Saved data entries:

/-!
# PercRepro — THE PER-PAIR IN–OUT INEQUALITY AT `n = 12`, II: THE DEFICIENT DEMANDS (p5, gen 42;
`proofs/P5-GM1.md` §64)

A deficient demand `W` (at most three non-coloops in `B := E ∖ W`) has EXACTLY three non-coloops forming a parallel
class `P` (removing the coloops one by one drops the rank by one each: `ρ(P) + #K = 5`, `#K ≥ 4`, and a loopless
set of rank `0` is empty), so `B = K ⊔ P` with `#K = 4` and `ρ(K + p) = 5`.  Its three disjoint units are the sets
`B − p`, `p ∈ P`; the circuit of `E ∖ (B − p) = W + p` is `p + cw(W)` with `cw(W) := {w ∈ W : ρ(W − w + p) = 5}`
(independent of `p ∈ P` by parallel substitution), so `p(B − p) = m + 1` with `m := #(cw(W) ∖ S)`, and the three
weights are `12 / (m + 1)` — or `3` when `cw(W)` is a single point outside `S`.  When the three disjoint units do
not reach `12` (`m = 3`, or the `(2,0)` case `m = 1`), pick `w ∈ cw(W) ∖ S`: the three sets `V_p := K + p + w` are
CLEAN `(2,0)`-units (`E ∖ V_p = (W − w) + (P − p)` has the parallel pair `P − p` as its circuit) of weight `1`, and
`3·3 + 3 = 12` (`twelve_le_sum_pwt_of_deficient`).
-/

open scoped Matroid

namespace PercRepro.Cogirth

open Finset ThmH Skew Shadow Profile

variable {α : Type} [DecidableEq α] {M : Matroid α} [M.Finite]

section PairSevenB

- _INSTRUCTIONS FOR THE TASK_
Filter the data for the string "PercRepro". Copy each matching line.

- _RESPONSE FOR THIS EXERCISE_
# PercRepro — THE PER-PAIR IN–OUT INEQUALITY AT `n = 12`, II: THE DEFICIENT DEMANDS (p5, gen 42;
namespace PercRepro.Cogirth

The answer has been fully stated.